(Collected data)
● ● ● ● ● ● ●

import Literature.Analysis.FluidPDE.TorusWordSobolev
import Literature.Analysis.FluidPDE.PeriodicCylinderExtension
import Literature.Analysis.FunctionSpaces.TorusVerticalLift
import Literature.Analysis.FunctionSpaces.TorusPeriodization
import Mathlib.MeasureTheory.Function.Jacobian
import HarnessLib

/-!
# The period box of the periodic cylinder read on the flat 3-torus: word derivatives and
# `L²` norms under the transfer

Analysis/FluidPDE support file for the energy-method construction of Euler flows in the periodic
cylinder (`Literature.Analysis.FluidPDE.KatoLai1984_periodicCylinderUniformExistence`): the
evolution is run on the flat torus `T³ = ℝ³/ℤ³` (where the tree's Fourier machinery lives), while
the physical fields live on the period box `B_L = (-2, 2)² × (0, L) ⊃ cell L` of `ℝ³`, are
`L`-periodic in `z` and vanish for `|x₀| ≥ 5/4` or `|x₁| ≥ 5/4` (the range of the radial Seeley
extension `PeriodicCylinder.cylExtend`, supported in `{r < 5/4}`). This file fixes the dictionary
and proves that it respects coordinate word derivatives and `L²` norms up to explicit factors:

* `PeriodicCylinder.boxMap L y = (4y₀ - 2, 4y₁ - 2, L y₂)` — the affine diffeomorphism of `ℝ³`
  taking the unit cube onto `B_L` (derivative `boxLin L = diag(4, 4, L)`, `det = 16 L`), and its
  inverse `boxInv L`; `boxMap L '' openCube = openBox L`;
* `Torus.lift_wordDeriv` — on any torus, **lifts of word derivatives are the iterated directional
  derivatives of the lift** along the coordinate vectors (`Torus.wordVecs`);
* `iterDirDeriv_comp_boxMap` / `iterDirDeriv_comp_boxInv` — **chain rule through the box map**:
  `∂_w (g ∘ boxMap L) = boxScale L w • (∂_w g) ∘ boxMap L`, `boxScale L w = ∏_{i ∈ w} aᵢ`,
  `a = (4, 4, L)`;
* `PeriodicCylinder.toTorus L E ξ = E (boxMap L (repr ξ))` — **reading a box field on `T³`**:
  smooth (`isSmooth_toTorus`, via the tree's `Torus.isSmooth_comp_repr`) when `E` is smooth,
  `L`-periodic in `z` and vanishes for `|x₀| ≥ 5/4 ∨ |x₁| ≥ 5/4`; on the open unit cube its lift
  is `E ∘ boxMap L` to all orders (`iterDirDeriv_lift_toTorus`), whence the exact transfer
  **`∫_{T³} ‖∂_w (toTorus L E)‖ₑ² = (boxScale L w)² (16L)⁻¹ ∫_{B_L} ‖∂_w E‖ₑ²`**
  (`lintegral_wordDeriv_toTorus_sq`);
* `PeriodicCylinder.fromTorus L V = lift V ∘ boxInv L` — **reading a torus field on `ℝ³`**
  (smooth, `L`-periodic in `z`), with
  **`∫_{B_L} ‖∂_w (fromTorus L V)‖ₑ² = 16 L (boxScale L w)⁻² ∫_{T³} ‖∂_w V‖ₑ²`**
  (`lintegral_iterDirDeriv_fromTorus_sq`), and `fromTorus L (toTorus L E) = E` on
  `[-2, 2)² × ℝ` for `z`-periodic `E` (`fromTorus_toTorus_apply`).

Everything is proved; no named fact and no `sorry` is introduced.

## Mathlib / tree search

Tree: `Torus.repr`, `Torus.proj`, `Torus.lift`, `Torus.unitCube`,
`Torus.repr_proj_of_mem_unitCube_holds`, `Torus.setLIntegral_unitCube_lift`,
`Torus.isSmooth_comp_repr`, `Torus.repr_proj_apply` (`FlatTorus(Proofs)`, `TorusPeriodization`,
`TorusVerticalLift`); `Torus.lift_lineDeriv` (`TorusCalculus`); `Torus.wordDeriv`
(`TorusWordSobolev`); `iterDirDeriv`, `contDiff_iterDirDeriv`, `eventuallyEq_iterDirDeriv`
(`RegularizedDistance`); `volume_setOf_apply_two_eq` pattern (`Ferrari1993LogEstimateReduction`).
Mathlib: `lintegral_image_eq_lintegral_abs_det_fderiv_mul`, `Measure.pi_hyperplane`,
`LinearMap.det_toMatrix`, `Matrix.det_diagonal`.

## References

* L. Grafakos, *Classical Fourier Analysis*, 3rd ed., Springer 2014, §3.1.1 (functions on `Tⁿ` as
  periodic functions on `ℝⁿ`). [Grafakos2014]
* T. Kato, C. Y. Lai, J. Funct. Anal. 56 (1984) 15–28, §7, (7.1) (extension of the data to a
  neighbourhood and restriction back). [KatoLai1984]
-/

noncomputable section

● ● ● ● ● ● ●

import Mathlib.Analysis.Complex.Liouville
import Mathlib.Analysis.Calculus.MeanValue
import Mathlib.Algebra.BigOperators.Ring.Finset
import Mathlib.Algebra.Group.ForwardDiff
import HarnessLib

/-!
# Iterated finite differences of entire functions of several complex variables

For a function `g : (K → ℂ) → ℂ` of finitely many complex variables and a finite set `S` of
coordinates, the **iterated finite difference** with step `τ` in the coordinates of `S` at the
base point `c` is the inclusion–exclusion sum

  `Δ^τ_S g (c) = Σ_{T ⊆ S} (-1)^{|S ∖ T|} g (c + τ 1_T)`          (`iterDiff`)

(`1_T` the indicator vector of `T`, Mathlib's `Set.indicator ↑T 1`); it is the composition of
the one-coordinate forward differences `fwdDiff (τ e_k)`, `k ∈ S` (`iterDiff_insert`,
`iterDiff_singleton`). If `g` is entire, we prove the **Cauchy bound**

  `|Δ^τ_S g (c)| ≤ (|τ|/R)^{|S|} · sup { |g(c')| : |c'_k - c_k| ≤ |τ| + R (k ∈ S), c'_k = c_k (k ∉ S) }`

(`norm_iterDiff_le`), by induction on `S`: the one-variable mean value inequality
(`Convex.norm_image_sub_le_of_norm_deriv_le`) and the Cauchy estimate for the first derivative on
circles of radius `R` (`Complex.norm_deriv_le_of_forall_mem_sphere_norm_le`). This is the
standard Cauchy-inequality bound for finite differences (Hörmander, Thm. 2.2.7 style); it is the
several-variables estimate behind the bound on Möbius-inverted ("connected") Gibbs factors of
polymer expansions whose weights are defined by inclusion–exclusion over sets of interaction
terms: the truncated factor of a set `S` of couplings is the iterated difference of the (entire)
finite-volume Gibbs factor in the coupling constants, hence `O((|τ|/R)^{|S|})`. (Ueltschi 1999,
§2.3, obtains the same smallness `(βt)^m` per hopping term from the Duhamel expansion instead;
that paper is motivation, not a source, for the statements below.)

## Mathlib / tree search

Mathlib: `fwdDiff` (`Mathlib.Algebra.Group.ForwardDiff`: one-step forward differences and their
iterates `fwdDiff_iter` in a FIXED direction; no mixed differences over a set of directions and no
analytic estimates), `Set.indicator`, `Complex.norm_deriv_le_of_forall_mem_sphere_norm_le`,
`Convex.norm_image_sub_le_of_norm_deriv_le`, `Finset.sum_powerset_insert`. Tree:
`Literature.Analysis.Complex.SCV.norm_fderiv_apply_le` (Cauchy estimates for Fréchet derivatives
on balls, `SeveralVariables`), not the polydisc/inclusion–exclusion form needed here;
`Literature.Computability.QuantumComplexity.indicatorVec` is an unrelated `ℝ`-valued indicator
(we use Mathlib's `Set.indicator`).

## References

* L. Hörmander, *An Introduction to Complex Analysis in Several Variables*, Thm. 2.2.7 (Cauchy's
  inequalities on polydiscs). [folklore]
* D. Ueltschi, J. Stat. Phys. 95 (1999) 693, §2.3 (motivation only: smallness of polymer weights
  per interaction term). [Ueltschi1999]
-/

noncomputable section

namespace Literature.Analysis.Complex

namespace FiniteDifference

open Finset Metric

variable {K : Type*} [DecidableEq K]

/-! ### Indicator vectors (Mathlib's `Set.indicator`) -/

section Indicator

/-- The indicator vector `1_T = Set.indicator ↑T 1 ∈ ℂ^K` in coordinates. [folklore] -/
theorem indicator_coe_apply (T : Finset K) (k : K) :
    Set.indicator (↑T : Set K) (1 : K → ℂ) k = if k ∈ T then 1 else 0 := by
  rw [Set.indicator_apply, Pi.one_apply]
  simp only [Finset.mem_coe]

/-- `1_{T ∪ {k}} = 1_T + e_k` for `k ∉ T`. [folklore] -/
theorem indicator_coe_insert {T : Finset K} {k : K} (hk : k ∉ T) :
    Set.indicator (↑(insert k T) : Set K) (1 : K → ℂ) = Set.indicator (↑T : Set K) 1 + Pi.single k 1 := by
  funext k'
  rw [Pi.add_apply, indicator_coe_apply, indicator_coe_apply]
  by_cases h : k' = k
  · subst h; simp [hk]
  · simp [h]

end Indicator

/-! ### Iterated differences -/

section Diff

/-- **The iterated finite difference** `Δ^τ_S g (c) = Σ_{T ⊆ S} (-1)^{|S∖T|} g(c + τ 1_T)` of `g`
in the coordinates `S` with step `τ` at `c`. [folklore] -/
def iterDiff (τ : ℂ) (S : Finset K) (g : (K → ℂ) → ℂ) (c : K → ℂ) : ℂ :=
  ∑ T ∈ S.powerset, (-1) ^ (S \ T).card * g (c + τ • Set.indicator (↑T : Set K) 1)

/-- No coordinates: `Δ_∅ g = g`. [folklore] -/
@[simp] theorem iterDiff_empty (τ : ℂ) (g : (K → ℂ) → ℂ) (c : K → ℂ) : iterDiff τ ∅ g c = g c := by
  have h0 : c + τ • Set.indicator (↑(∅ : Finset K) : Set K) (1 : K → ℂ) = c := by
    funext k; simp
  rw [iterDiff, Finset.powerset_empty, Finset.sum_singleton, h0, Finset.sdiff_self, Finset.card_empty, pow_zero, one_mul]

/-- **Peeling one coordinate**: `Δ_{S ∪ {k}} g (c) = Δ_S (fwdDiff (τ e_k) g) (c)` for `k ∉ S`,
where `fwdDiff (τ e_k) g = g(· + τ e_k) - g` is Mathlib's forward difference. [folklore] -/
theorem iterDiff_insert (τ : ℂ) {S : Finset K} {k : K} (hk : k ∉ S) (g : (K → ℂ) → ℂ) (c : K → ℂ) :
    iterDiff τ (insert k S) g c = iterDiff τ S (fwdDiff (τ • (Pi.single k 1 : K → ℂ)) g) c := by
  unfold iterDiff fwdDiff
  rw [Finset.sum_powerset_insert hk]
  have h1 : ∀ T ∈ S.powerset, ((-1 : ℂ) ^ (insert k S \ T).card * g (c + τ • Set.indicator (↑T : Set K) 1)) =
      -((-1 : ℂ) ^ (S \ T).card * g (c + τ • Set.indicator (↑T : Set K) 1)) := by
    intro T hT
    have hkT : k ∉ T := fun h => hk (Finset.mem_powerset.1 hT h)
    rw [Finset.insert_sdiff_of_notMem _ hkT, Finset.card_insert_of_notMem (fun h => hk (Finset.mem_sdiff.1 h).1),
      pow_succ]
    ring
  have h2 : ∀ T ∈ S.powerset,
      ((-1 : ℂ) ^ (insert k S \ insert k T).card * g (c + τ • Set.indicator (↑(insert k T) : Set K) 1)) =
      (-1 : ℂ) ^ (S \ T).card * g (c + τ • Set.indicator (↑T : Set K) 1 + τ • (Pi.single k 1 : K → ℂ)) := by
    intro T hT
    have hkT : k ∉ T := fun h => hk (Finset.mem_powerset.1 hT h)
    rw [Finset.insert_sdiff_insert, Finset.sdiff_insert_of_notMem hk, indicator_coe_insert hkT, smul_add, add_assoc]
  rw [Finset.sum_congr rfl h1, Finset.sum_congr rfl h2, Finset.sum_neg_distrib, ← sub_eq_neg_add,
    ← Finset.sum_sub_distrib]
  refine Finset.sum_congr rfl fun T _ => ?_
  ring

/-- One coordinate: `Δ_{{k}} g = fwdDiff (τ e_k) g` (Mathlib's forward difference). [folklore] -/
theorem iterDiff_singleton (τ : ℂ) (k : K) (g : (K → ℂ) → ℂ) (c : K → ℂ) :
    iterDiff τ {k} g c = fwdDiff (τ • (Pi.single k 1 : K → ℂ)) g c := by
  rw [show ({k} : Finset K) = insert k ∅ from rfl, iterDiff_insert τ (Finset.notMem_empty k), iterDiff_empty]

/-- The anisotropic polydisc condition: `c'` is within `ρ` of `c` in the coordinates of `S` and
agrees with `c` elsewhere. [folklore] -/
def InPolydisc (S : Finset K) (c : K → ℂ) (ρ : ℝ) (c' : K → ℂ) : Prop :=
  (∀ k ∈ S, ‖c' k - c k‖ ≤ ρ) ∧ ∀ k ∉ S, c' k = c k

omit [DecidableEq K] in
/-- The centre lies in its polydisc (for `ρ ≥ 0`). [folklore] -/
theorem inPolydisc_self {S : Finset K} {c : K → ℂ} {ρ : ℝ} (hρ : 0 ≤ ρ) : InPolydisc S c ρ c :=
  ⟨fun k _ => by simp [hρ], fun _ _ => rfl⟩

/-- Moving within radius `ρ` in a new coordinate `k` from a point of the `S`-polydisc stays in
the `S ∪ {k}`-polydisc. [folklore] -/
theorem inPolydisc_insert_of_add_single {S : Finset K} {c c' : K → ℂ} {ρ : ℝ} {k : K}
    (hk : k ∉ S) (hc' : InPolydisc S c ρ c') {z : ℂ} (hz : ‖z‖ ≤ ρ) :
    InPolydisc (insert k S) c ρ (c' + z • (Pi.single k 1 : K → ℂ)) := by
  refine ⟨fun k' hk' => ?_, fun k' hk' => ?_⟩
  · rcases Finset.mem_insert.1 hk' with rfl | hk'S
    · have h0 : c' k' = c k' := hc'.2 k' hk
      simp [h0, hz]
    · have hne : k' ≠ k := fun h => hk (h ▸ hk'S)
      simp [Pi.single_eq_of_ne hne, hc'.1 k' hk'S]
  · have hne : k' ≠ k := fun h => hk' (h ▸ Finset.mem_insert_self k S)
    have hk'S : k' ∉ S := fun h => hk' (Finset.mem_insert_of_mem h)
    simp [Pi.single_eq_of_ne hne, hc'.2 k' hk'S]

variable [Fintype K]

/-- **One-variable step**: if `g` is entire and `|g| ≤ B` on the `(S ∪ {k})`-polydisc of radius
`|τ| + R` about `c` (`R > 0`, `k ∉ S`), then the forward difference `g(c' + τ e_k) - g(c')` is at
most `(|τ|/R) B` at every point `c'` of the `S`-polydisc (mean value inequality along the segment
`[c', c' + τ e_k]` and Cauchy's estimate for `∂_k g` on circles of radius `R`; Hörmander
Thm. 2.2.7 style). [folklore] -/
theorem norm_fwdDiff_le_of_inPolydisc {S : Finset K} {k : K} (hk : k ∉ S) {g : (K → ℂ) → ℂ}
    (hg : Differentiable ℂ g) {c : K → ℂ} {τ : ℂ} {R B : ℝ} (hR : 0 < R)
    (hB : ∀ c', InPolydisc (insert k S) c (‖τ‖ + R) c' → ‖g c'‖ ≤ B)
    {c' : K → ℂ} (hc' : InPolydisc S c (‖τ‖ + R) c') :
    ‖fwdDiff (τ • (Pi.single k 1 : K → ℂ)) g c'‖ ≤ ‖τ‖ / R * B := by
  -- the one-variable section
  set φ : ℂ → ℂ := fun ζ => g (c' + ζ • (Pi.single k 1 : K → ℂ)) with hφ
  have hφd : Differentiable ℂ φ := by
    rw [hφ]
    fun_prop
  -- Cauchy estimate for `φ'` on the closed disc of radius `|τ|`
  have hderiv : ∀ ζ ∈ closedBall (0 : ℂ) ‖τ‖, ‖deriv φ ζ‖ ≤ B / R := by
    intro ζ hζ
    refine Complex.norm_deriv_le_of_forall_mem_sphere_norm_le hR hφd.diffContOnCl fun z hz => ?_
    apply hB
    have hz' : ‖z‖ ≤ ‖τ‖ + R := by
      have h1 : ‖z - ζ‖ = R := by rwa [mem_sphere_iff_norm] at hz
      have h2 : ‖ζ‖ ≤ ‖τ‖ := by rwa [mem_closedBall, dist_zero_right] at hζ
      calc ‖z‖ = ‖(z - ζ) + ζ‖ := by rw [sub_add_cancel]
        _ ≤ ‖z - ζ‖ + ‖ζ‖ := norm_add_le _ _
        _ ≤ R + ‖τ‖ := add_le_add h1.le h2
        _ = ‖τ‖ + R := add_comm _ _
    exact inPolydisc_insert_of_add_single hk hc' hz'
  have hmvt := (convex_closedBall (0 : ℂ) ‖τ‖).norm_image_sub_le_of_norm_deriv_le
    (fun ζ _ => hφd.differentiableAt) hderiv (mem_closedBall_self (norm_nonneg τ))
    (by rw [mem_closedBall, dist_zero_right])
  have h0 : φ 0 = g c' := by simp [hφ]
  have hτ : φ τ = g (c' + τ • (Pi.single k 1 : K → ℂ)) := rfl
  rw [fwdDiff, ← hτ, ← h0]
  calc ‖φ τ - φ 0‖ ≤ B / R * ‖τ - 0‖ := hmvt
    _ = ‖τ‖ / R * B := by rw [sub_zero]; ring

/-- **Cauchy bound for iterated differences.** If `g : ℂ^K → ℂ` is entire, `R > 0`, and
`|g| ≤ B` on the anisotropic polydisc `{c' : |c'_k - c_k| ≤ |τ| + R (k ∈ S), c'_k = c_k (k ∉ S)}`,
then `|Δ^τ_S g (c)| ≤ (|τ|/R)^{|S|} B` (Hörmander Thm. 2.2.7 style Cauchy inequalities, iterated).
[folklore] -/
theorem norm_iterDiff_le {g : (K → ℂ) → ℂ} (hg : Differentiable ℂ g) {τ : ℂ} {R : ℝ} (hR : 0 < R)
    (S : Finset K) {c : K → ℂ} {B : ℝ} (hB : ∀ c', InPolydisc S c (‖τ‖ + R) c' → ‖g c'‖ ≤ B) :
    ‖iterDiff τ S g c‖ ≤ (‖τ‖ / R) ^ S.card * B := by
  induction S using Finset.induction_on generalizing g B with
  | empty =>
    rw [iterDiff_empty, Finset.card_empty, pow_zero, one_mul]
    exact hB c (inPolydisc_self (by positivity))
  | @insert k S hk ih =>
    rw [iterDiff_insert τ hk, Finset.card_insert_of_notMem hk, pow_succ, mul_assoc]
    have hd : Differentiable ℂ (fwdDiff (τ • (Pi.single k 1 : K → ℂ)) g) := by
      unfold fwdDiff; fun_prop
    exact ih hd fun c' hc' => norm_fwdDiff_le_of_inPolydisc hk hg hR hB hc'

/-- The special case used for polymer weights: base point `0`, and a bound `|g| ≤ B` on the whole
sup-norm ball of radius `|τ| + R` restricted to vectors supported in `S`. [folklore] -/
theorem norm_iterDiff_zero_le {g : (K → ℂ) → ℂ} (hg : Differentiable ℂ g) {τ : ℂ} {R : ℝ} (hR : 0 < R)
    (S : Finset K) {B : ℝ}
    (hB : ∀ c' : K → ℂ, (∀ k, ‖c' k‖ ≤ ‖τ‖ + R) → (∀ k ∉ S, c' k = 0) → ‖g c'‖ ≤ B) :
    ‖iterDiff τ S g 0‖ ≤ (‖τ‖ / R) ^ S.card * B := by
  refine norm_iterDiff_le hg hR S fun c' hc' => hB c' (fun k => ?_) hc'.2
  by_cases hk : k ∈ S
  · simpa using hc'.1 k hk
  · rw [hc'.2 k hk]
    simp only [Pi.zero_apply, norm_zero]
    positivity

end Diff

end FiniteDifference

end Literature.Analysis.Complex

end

● ● ● ● ● ● ●

Task requirements:
Copy the entries above exactly, but only from the line holding "1 : K → ℂ)) g c'‖" through the line holding "(by rw [mem_closedBall, dist_zero_right])", both included.

Answer to this exercise:
    ‖fwdDiff (τ • (Pi.single k 1 : K → ℂ)) g c'‖ ≤ ‖τ‖ / R * B := by
  -- the one-variable section
  set φ : ℂ → ℂ := fun ζ => g (c' + ζ • (Pi.single k 1 : K → ℂ)) with hφ
  have hφd : Differentiable ℂ φ := by
    rw [hφ]
    fun_prop
  -- Cauchy estimate for `φ'` on the closed disc of radius `|τ|`
  have hderiv : ∀ ζ ∈ closedBall (0 : ℂ) ‖τ‖, ‖deriv φ ζ‖ ≤ B / R := by
    intro ζ hζ
    refine Complex.norm_deriv_le_of_forall_mem_sphere_norm_le hR hφd.diffContOnCl fun z hz => ?_
    apply hB
    have hz' : ‖z‖ ≤ ‖τ‖ + R := by
      have h1 : ‖z - ζ‖ = R := by rwa [mem_sphere_iff_norm] at hz
      have h2 : ‖ζ‖ ≤ ‖τ‖ := by rwa [mem_closedBall, dist_zero_right] at hζ
      calc ‖z‖ = ‖(z - ζ) + ζ‖ := by rw [sub_add_cancel]
        _ ≤ ‖z - ζ‖ + ‖ζ‖ := norm_add_le _ _
        _ ≤ R + ‖τ‖ := add_le_add h1.le h2
        _ = ‖τ‖ + R := add_comm _ _
    exact inPolydisc_insert_of_add_single hk hc' hz'
  have hmvt := (convex_closedBall (0 : ℂ) ‖τ‖).norm_image_sub_le_of_norm_deriv_le
    (fun ζ _ => hφd.differentiableAt) hderiv (mem_closedBall_self (norm_nonneg τ))
    (by rw [mem_closedBall, dist_zero_right])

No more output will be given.